WHAT THE TASK REQUIRES |
Read the material below and count the lines holding the string "AlgebraicGeometry". Give that count with nothing added.
SUPPLIED INFORMATION Start Marker
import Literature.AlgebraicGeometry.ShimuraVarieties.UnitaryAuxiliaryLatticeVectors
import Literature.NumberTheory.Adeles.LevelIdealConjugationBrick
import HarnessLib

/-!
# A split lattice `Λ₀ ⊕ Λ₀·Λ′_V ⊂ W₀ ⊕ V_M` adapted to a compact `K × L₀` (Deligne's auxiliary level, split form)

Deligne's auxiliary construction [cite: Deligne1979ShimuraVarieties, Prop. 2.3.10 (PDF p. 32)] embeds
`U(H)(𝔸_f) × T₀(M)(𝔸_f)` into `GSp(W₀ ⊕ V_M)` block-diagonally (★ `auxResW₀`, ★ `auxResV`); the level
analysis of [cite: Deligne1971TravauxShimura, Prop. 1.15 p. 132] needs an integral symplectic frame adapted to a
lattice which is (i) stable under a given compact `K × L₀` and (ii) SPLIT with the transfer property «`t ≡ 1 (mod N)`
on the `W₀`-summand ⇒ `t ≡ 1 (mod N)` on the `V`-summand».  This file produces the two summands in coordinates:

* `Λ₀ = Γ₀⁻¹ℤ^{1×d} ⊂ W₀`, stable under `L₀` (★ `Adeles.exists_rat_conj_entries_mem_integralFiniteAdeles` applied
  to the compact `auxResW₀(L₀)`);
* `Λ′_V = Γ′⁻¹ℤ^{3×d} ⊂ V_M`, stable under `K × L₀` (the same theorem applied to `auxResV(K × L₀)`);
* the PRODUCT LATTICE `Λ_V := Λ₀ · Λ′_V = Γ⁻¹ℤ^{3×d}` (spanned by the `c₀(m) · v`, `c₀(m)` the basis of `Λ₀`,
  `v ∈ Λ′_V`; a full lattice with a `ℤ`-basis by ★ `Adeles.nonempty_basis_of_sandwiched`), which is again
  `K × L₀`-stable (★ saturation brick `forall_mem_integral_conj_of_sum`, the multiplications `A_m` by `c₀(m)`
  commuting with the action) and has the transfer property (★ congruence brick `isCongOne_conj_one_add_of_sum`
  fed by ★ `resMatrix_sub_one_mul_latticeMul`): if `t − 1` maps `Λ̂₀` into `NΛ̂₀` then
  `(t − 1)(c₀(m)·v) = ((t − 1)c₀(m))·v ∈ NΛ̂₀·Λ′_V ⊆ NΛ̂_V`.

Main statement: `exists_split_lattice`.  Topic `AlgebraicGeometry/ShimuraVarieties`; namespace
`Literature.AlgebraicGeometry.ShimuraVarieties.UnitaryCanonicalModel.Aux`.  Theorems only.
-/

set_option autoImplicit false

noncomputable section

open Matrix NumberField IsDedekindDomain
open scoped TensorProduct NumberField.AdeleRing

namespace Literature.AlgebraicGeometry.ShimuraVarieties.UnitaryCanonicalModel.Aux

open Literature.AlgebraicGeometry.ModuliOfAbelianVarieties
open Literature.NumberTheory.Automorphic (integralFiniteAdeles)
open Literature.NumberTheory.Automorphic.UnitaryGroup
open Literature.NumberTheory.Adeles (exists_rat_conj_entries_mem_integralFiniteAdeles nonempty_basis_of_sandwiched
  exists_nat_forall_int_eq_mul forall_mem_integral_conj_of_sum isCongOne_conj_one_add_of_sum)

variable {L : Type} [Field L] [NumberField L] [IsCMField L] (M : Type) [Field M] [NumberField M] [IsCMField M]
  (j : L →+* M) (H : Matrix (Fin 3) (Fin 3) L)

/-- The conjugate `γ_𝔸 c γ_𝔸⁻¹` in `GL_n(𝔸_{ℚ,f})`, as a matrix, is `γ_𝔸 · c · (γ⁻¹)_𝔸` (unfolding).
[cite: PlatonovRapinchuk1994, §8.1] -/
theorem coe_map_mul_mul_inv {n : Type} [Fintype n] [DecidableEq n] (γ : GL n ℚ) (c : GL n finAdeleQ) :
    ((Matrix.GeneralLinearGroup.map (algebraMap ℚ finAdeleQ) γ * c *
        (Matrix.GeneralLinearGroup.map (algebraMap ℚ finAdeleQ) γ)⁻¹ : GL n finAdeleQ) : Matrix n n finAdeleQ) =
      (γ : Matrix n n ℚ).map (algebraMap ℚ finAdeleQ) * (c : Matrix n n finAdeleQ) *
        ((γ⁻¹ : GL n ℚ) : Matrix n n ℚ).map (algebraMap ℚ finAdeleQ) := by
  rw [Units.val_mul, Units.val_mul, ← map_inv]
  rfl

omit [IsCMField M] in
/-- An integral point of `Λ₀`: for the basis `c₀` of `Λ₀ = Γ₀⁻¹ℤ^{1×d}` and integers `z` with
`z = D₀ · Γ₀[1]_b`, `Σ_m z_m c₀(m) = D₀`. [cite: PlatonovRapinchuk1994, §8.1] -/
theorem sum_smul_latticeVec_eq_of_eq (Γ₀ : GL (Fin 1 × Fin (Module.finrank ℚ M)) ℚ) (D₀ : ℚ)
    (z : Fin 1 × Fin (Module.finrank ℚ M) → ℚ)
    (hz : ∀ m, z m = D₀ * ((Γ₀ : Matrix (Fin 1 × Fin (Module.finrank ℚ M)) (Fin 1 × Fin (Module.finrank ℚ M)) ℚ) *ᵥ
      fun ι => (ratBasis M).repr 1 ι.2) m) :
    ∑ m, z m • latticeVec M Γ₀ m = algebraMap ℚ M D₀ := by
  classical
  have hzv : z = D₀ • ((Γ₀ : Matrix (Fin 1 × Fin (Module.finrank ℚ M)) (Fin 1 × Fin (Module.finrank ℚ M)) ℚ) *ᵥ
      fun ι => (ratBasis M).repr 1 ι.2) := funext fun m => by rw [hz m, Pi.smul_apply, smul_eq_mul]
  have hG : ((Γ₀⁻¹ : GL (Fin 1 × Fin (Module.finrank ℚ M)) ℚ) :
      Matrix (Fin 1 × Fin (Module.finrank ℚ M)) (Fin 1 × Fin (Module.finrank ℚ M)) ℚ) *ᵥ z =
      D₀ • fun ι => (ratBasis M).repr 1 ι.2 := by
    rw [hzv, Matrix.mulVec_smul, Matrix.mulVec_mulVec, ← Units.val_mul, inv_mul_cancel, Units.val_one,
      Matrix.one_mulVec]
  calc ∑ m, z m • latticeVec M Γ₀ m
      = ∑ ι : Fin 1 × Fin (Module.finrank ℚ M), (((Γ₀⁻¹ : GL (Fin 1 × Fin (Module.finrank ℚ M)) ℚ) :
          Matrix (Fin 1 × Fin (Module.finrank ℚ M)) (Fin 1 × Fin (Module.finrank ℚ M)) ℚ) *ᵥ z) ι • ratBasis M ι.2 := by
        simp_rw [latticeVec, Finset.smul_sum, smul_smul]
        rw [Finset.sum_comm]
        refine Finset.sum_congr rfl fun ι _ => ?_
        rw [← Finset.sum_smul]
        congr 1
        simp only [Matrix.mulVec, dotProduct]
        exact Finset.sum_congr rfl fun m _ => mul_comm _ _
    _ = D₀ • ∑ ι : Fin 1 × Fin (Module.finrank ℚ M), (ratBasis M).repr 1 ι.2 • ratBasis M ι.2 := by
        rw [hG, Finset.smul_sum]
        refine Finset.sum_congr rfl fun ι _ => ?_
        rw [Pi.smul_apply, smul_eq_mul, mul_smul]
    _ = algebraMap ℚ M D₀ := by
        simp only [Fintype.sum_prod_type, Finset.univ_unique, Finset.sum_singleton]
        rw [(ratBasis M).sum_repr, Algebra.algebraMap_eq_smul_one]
SUPPLIED INFORMATION End Marker
SUPPLIED INFORMATION Start Marker
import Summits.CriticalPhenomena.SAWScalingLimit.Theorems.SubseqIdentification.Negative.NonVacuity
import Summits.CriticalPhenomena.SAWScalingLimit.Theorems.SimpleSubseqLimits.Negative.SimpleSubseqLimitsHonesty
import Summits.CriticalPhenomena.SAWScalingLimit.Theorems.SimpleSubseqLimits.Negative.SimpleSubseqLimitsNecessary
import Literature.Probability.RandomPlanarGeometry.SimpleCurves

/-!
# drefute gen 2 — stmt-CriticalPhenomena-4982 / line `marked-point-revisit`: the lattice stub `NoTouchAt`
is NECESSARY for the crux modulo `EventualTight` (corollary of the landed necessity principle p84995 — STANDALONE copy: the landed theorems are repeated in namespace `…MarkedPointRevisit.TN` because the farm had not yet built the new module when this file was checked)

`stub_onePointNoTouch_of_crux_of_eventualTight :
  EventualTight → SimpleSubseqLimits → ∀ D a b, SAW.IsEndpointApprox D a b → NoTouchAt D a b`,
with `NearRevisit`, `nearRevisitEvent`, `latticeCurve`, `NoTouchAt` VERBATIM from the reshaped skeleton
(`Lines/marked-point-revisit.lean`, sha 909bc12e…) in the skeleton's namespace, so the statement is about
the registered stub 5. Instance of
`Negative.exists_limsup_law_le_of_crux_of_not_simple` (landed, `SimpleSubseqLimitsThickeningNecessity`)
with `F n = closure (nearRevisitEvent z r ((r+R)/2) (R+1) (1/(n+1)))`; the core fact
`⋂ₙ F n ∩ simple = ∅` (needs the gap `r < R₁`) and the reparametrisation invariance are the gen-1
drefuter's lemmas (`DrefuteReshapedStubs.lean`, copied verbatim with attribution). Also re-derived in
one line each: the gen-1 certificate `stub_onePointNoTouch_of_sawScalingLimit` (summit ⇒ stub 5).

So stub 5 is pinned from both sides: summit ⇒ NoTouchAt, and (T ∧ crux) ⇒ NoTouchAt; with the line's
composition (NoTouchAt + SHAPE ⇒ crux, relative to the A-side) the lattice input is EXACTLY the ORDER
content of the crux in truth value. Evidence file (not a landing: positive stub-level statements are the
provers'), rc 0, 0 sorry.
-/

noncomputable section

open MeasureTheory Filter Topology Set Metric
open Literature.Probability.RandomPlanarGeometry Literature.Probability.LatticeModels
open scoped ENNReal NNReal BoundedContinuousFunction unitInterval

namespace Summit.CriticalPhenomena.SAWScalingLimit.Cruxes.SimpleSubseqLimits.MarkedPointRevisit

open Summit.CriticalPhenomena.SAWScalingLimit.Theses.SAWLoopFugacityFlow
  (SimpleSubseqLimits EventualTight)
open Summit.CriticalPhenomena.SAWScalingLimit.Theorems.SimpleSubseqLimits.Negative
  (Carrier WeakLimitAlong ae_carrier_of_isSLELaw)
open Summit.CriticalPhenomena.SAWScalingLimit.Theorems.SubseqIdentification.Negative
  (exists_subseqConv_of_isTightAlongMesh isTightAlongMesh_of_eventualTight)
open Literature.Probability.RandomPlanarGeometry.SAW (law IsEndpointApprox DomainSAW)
SUPPLIED INFORMATION End Marker
EXERCISE ANSWER |
5